Virginia Tech computer engineers are developing open-source software in a multi-institution National Cancer Institute (NCI) effort to use grid-enabled intelligent computing to change the very nature of cancer research.
NCI and its 50+ cancer centers are developing what it calls, “the World Wide Web of cancer research” for scientists and physicians to integrate different forms of data in their own laboratories and tap data from other researchers around the world. The $14.9 million effort is building the cancer Biomedical Informatics Grid (caBIGTM) to provide an open-source, open-access network where researchers can share tools, standards, data, applications, and technologies.

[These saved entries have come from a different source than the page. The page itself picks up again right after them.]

import Literature.NumberTheory.EllipticCurves.LocalKummerMap
import Literature.NumberTheory.GaloisRepresentations.AbsGaloisGroupProofs
import HarnessLib

/-!
# A rational point read in a bigger field of the tower has the same coordinates in `E(F̄)`

Topic `NumberTheory/EllipticCurves`; namespace `Literature.NumberTheory.EllipticCurves`. THEOREMS ONLY (no definition, no named fact,
no instance, no `sorry`). Coordinate bookkeeping for the restriction of Kummer classes / of the local Tate pairing with points along a tower
`K₀ ⊆ F₀ ⊆ F` (`LocalTatePairingRestriction`, hypothesis `hP`): for `P₀ ∈ E(F₀)` and `P = P₀` read in `E(F)`
(`Affine.Point.map (F₀ → F)`), the point of `E(F̄) = localPoints W F` underlying `P` (through `toGeomPoints` and the tree's
`baseChangeGeomPointsEquiv`) is the image of the point of `E(F̄₀)` underlying `P₀` under the chosen `F₀`-embedding `ι : F̄₀ → F̄`
(`absClosureEmbedding F₀ F`) — both are `P₀`'s coordinates pushed to `F̄` (`F₀ → F → F̄` = `ι ∘ (F₀ → F̄₀)` on `F₀`).

* `baseChangeGeomPointsEquiv_toGeomPoints_map` — the statement above (the hypothesis `hP` of `tatePairingPoint_res` /
  `res_kummerLevelClass` for `P := P₀.map (F₀ → F)`).

BSD is not advanced by this file (bookkeeping).

## References
* J. H. Silverman, *The Arithmetic of Elliptic Curves* (2009), VIII §1 (points over extensions, Galois action on coordinates). [SilvermanAEC2009]
-/

noncomputable section

open scoped Classical

open Field Function
open Literature.NumberTheory.GaloisRepresentations

namespace Literature.NumberTheory.EllipticCurves

open _root_.WeierstrassCurve

variable {K₀ : Type} [Field K₀] (W : WeierstrassCurve K₀)
  (F₀ : Type) [Field F₀] [Algebra K₀ F₀] (F : Type) [Field F] [Algebra K₀ F] [Algebra F₀ F] [IsScalarTower K₀ F₀ F]

/-- Two affine points with equal coordinates are equal. [folklore] -/
private theorem some_eq_some {L : Type} [Field L] [Algebra K₀ L] {x y x' y' : L}
    (h : (W.baseChange L).toAffine.Nonsingular x y) (h' : (W.baseChange L).toAffine.Nonsingular x' y')
    (hx : x = x') (hy : y = y') :
    (WeierstrassCurve.Affine.Point.some x y h : (W.baseChange L).toAffine.Point) = .some x' y' h' := by
  subst hx hy; rfl

/-- **A rational point read in the bigger field of a tower has the same `F̄`-coordinates**: for `P₀ ∈ E(F₀)` and
`P = P₀.map (F₀ → F) ∈ E(F)`, the point of `E(F̄)` underlying `P` is `ι_*` of the point of `E(F̄₀)` underlying `P₀`
(`ι = absClosureEmbedding F₀ F`; `F₀ → F → F̄` and `ι ∘ (F₀ → F̄₀)` agree on `F₀`). [cite: SilvermanAEC2009, VIII §1 (points over field extensions)] -/
theorem baseChangeGeomPointsEquiv_toGeomPoints_map (P₀ : (W.baseChange F₀).toAffine.Point) :
    (show (W.baseChange (AlgebraicClosure F)).toAffine.Point from
        W.baseChangeGeomPointsEquiv F (toGeomPoints (W.baseChange F)
          (WeierstrassCurve.Affine.Point.map (IsScalarTower.toAlgHom K₀ F₀ F) P₀))) =
      WeierstrassCurve.Affine.Point.map ((absClosureEmbedding F₀ F).restrictScalars K₀)
        (show (W.baseChange (AlgebraicClosure F₀)).toAffine.Point from
          W.baseChangeGeomPointsEquiv F₀ (toGeomPoints (W.baseChange F₀) P₀)) := by
  rcases P₀ with _ | ⟨x, y, h⟩
  · rfl
  · -- all maps act on coordinates; the two composites `F₀ → F → F̄` and `ι ∘ (F₀ → F̄₀)` agree
    refine some_eq_some W _ _ ?_ ?_
    · change algebraMap F (AlgebraicClosure F) (algebraMap F₀ F x) = absClosureEmbedding F₀ F (algebraMap F₀ (AlgebraicClosure F₀) x)
      rw [AlgHom.commutes, ← IsScalarTower.algebraMap_apply]
    · change algebraMap F (AlgebraicClosure F) (algebraMap F₀ F y) = absClosureEmbedding F₀ F (algebraMap F₀ (AlgebraicClosure F₀) y)
      rw [AlgHom.commutes, ← IsScalarTower.algebraMap_apply]

end Literature.NumberTheory.EllipticCurves

end
/-!
# Crux `PrintCFram.BottomClassIndexLawFiveLe` (stmt-BirchSwinnertonDyer-20372), line `eisenstein-resource-bdp-line`:
# THE CRUX RESTRICTED TO EACH WINDOW CLASS ON THE KRIZ–LI LOCUS (Classes19A; p = 19) — `BSD_p(W)` and
# `RamifiedCMBottomClassIndexLawAtZp W p` BY NAME for every globally minimal member of analytic rank one, CONDITIONAL ON REFEREED PRINT ONLY
# (five citations + Kriz–Li 2019 Thm. 1.20): NO field, NO Heegner datum, NO `L`-value, NO character / Bernoulli hypothesis
# (cell `bsd-print-cfram`, width seat `bsd-line-cfram-p1-w7` g2; THEOREMS ONLY, `--supports` 20372; BSD is not proved by any of this)

HONEST FRAMING. Nothing here proves BSD or closes a stub; no definition, no named fact, no `sorry`. Every theorem is CONDITIONAL on the five
refereed named facts of the registry's `stub_prints` (Hsieh 2014 Thm. A, Liu–Zhang–Zhang 2018, `ToricPublishedInputs`, Burungale–Flach 2024
Cor. 2, Mazur–Wiles 1984 Thm. 2) and on Kriz–Li 2019 Thm. 1.20 (`stub_krizLi`); its only other hypotheses are CLASS MEMBERSHIP (`W ∼ W₁` with
`C • W₁ = A(p)^{(d)}`, resp. `W ∼ A(p)`), global minimality and `W.analyticRank = 1` — i.e. exactly the crux's own binders on that class.
WHAT IS ASSEMBLED (all inputs are tree theorems of this cell): the census Heegner field `K'' = ℚ(√d_K)` is CONSTRUCTED as a type
(`Quadratic.exists_numberField_discr_eq`, `Quadratic.isTotallyComplex_of_discr_neg`); the class's Kriz–Li character block `(ψ, ω, ε_K)` with
(1), (3), (4) is w5 g0 / w3 g2–g3's `exists_krizLiCharacterBlock_<label>` (kernel Bernoulli certificates `KrizLi4Cert*`); the Heegner hypothesis
for `N_W` is `satisfiesHeegnerHypothesis_<label>`; the Heegner data and the `L`-value `L(W^{(d_K)},1) ≠ 0` are PRINT on the locus — w6 g2's
`KrizLiLValueFree.exists_krizLiDatum_of_characterData` (p662614: `exists_isHeegnerPoint` of `ToricPublishedInputs` + Kriz–Li Thm. 1.20 ⟹ `log_ω P ≠ 0`
⟹ `P` non-torsion ⟹ Gross–Zagier); class membership gives `HasCM` / `CMRamified` (`KrizLiLocusOfPrints.hasCM_and_cmRamified_of_isIsogenous_twist`,
`KrizLiBinders.hasCM_bases` / `cmRamified_bases`); and THE KRIZ–LI LOCUS IS PRINT (this seat, p662184:
`KrizLiLocusOfPrints.bsdp_cmRamified_of_krizLiDatum_of_prints` = Road C's Stub H + LEAD g5's regular-locus theorem) concludes; the class law
follows from `BSD_p` by k7r-c4's `ramifiedCMBottomClassIndexLawAtZp_of_bsdp` (Cassels, modularity, GZK inside the prints).
Per class: **`bsdp_<label>`** and **`ramifiedCMBottomClassIndexLawAtZp_<label>`**. Classes:
`9025a1` (`A(19)^{(5)}`, `d_K = -51`); `23104a1` (`A(19)^{(2)}`, `d_K = -15`); `51984cc1` (`A(19)^{(3)}`, `d_K = -143`);
`61009a1` (`A(19)^{(13)}`, `d_K = -51`); `104329a1` (`A(19)^{(17)}`, `d_K = -15`); `159201t1` (`A(19)^{(21)}`, `d_K = -143`).
beyond-print theorem: NO — these are print-conditional closures of the crux on 38 of the 65 rank-one window classes of the `≥ 5` leaf; the
research residue of C2 on this line stays the off-locus pair (17424bl1@11, 305809c1@7; `p = 7` classes are Route U's, not covered here).
References: [KrizLi2019] Thm. 1.20 (pp. 7–8), Rem. 1.21; [MazurWiles1984] Thm. 2; [GrossZagier1986] I.(6.3), (7.3); [BurungaleFlach2024] Cor. 2;
[Hsieh2014] Thm. A; [LiuZhangZhang2018] Thms. 1.5.1, 1.5.3; [Cassels1965ArithmeticVIII]; [Cox2013] §1.C, Thm. 7.7; [GrossLMS1991] §1.
-/

set_option autoImplicit false
-- the summit namespace `Summit.BirchSwinnertonDyer.BirchSwinnertonDyer` repeats the problem name by design (D-0017)
set_option linter.dupNamespace false

noncomputable section

open scoped Classical

namespace Summit.BirchSwinnertonDyer.BirchSwinnertonDyer.Theorems.PrintCFram.KrizLiLocusClasses

open WeierstrassCurve IsDedekindDomain NumberField
  Literature.NumberTheory.EllipticCurves Literature.NumberTheory.EllipticCurves.ModularForms
  Literature.NumberTheory.EllipticCurves.Rank1Residual Literature.NumberTheory.EllipticCurves.KrizLi2019
  Literature.NumberTheory.QuadraticFields
  Summit.BirchSwinnertonDyer.Rank1Residual Summit.BirchSwinnertonDyer.Rank1Residual.X12.O11
  Summit.BirchSwinnertonDyer.BirchSwinnertonDyer.Theses.UniversalToricDescent
  Summit.BirchSwinnertonDyer.BirchSwinnertonDyer.Theorems.RamifiedSevenEllipticUnits
  Summit.BirchSwinnertonDyer.BirchSwinnertonDyer.Theorems.PrintCFram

The $14.9 million initiative is the largest bioinformatics engineering initiative to date. It is being developed in response to the explosion of information and knowledge about cancers and their treatment. The ability for researchers to harness the information for research advances has been limited due to incompatible forms of data, lack of technology standards, and the tremendous amount of information to be analyzed.

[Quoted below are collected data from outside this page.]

/-!
# Route `InertBadSignedBranches` (rung K8), item 19865 `PlusMCEtaKMuPart`: the `μ`-part is
# SIGN-SYMMETRIC — the even `μ`-part (item 19865) ⟺ the odd `μ`-part, granted the published inputs
# 19867 `PublishedInputsEtaUpToP` only (helper `--supports stmt-BirchSwinnertonDyer-19865`;
# READY-TO-FILE by a prover hand; drafted and lean-checked by the typer seat bsd-cm-k8i-ty g8)

HONEST FRAMING (cell bsd-cm): BSD is NOT proved by any of this; nothing here closes an item or a
cell; no label moves; no definition, no new fact, no `sorry`. The residual crux 19865 (`μ(X⁺(V/K_∞)^η)
= μ(Λ/(L_p⁺(V, η, X)))`, open in print: [BT26] Rem. 2.7 / Rem. 2.2) stays OPEN. This file records,
on the route's OWN objects (`Additive.EtaSignedSelmerDualData`, `Additive.IsQuadraticBranch{Plus,
Minus}LFunction`), the kernel consequences of the Literature file
`BurungaleTian2026/EtaSignedMainConjectureMuCriterionProofs.lean` §3 (p481279, seat k8i-ty g8):
granted ONLY `h26` ([BT26] Thm. 2.6 read at `η`, composed citation) and `h22` ([Kob03] Thm. 2.2 at
`η`) — i.e. item 19867 `PublishedInputsEtaUpToP`, NOT the Thm. 7.4 fact of 19584 —
(1) `muInvariant_even_add_eq_odd_add`: for every plus pair `(Lp, D⁺)` and every minus pair
`(Lm = X·L', D⁻)` of a CM `V` in the frame of 19501/19865, `μ(X(D⁺)) + μ(Λ/(L')) = μ(X(D⁻)) +
μ(Λ/(Lp))` — the `μ`-defects of Kobayashi's even and odd `η`-main conjectures coincide (both are
`μ(X⁰(V/K_∞)^η) − μ(𝐇¹(T)^η/Z(T)^η)`, the `μ`-part of Kato's main conjecture at `η`);
(2) `plusMCEtaKMuPart_iff_oddEtaMuPart`: item 19865 ⟺ its odd-side twin («`μ(X⁻(V/K_∞)^η) =
μ(Λ/((1/X)L_p⁻(V, η, X)))`», same frame), the data's non-emptiness DISCHARGED here by
`Additive.nonempty_etaSignedSelmerDualData_cyclotomic` — so the route's odd-side readings carry no
second `μ`-residual;
(3) `oddEtaMC_of_plusMCEtaK`: `PublishedInputsEtaUpToP → PlusMCEtaK →` Kobayashi's ODD main
conjecture at `η` for CM `V` (`∀ (Lm = X·L', D⁻)`, `Char X(D⁻) = (L')`) WITHOUT the named fact
`Kobayashi2003.thm74_etaEvenMC_iff_etaOddMC` (19584): on CM curves the even → odd passage is carried
by [BT26]'s package. (4) `thm74EtaOnCM_of_publishedInputs`: the exact shape of the named fact
`Kobayashi2003.thm74_etaEvenMC_iff_etaOddMC` (item 19584) ON CM CURVES, from 19867 alone.
Whether to use this to lighten the K8-inert cone is the planner's call.
Transport: the field-for-field (`rfl`) copy `Additive.EtaSignedSelmerDualData →
Kobayashi2003.EtaSignedSelmerDualData` (the anonymous-constructor term of
`PrintReadingsOfLiterature.toLiterature`, inlined) and `Iff.rfl` between the Summits and Literature
pinning predicates of `L_p^±(V, η, X)`.

References: [BurungaleTian2026] Thm. 2.6, Rem. 2.7 (p. 5); [Kobayashi2003] §4 (p. 8), Thm. 7.4 and
its proof (p. 13), (3.7) (p. 7), Thm. 2.2 (p. 5); [Washington1997] §13.2.
-/

set_option linter.dupNamespace false

noncomputable section

open scoped Classical

open CongruenceSubgroup WeierstrassCurve Field Literature.NumberTheory.EllipticCurves
  Literature.NumberTheory.EllipticCurves.ModularForms Literature.NumberTheory.GaloisRepresentations
  ZpExtension Summit.BirchSwinnertonDyer.Rank1Residual
  Summit.BirchSwinnertonDyer.BirchSwinnertonDyer.Theses.InertBadSignedBranches

namespace Summit.BirchSwinnertonDyer.BirchSwinnertonDyer.Theorems.PlusMCEtaKMuPartSignSymmetry

/-- **Sign-independence of the `μ`-defect on the route's objects (pointwise; kernel).** For a CM
`V` in the frame of items 19501/19865, granted `h26` ∧ `h22` (= 19867 `PublishedInputsEtaUpToP`):
`μ(X(D⁺)) + μ(Λ/(L')) = μ(X(D⁻)) + μ(Λ/(Lp))` for every plus pair `(Lp, D⁺)` and minus pair
`(Lm = X·L', D⁻)`. Transport of
`BurungaleTian2026.muInvariant_even_add_eq_odd_add_of_cm` (p481279).
[cite: BurungaleTian2026, Thm. 2.6 and Rem. 2.7 (p. 5)] [cite: Kobayashi2003, proof of Thm. 7.4 (p. 13), §4 (p. 8)]
[cite: Washington1997, §13.2] -/
theorem muInvariant_even_add_eq_odd_add
    (h26 : BurungaleTian2026.thm26_etaKatoSequences_charIdeal_upToP_of_cm)
    (h22 : Kobayashi2003.thm22_etaSignedSelmerDual_finite_torsion)
    (p : ℕ) [Fact p.Prime] (hp : p ≠ 2) (K₀ : Type) [Field K₀] [NumberField K₀]
    [IsCyclotomicExtension {p} ℚ K₀] [(galRange (K := ℚ) K₀).Normal]
    (η : absoluteGaloisGroup ℚ →* ℤˣ) (hη : ∀ σ ∈ galRange (K := ℚ) K₀, η σ = 1) (hη1 : η ≠ 1)
    (V : WeierstrassCurve ℚ) [V.IsElliptic] [V.IsGloballyMinimal] {N : ℕ} [NeZero N]
    {f : CuspForm (Gamma0 N) 2} (hCM : V.HasCM) (hgood : V.HasGoodReductionAtPrime p)
    (hap : V.frobeniusTrace p = 0) (hf : IsNewformOf V f) (ϖ : ℚ)
    (hϖ : if Even (p / 2) then (ϖ : ℝ) * V.realPeriodRat = plusPeriod f
      else (ϖ : ℝ) * V.imaginaryPeriodRat = minusPeriod f)
    (κ : ZpExtension ℚ p) (γ : absoluteGaloisGroup ℚ) (hκ : κ.IsCyclotomic) (hγ : κ.IsTopGenerator γ)
    (hγK : γ ∈ galRange (K := ℚ) K₀) (hvar : IsCyclotomicVariable p γ)
    (Lp : IwasawaAlgebra p) (hLp : Additive.IsQuadraticBranchPlusLFunction f p ϖ Lp)
    (Dp : Additive.EtaSignedSelmerDualData V κ K₀ ℚ_[p] η γ 1)
    (Lm : IwasawaAlgebra p) (hLm : Additive.IsQuadraticBranchMinusLFunction f p ϖ Lm)
    (L' : IwasawaAlgebra p) (hL' : Lm = PowerSeries.X * L')
    (Dm : Additive.EtaSignedSelmerDualData V κ K₀ ℚ_[p] η γ (-1)) :
    muInvariant p Dp.X + muInvariant p (IwasawaAlgebra p ⧸ Ideal.span {L'}) =
      muInvariant p Dm.X + muInvariant p (IwasawaAlgebra p ⧸ Ideal.span {Lp}) := by
  -- the Literature copies of the pinning predicates ARE the Summits originals (`Iff.rfl`)
  have hLp' : Kobayashi2003.IsQuadraticBranchPlusLFunction f p ϖ Lp := hLp
  have hLm' : Kobayashi2003.IsQuadraticBranchMinusLFunction f p ϖ Lm := hLm
  -- field-for-field transports of the two dual data (same modules `D.X`)
  let Dp' : Kobayashi2003.EtaSignedSelmerDualData V κ K₀ ℚ_[p] η γ 1 :=
    ⟨Dp.X, Dp.conj_mem, Dp.toDual, Dp.bijective, Dp.toDual_T_smul, Dp.toDual_C_smul⟩
  let Dm' : Kobayashi2003.EtaSignedSelmerDualData V κ K₀ ℚ_[p] η γ (-1) :=
    ⟨Dm.X, Dm.conj_mem, Dm.toDual, Dm.bijective, Dm.toDual_T_smul, Dm.toDual_C_smul⟩
  exact BurungaleTian2026.muInvariant_even_add_eq_odd_add_of_cm h26 h22 K₀ η hη hη1 V hp hCM hgood
    hap hf ϖ hϖ κ γ hκ hγ hγK hvar Lp hLp' Dp' Lm hLm' L' hL' Dm'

The NCI caBIGTM website states, “This means that researchers often operate in a near-vacuum, or a silo approach, without the benefit of outside information. They cannot easily share data or tools, or benefit from the innovative technologies developed by others.”
The pilot caBIGTM development is divided into six workspaces: clinical trial management systems, tissue banks and pathology tools, integrative cancer research, vocabularies and common data elements, and architecture. Researchers from ECE’s Computational Bioinformatics and BioImaging Laboratory (CBIL) have teamed with the Georgetown University Medical Center on a one-year, about $800,000 grant to develop software for the integrative cancer research workspace. Virginia Tech’s portion of the grant is about $229,960.
The Georgetown/Tech team is adapting its Visual and Statistical Data Analyzer (VISDA) software to the caBIGTM architecture so cancer researchers can analyze both their own molecular expression data as well as “grid” data, said Yue (Joseph) Wang, the Virginia Tech project lead, and CBIL director. “Our VISDA software helps researchers discover phenotypic and gene patterns from molecular profiling datasets, including microarray gene expression data, proteomics data, and clinical data,” he said. VISDA is a C++/Java tool for cluster modeling, discovery, and visualization.
Nearly 30 universities, along with national laboratories, government organizations, and industrial partners, are involved in the caBIGTM effort. Virginia Tech and MIT are the only university participants that do not have medical schools, Wang said.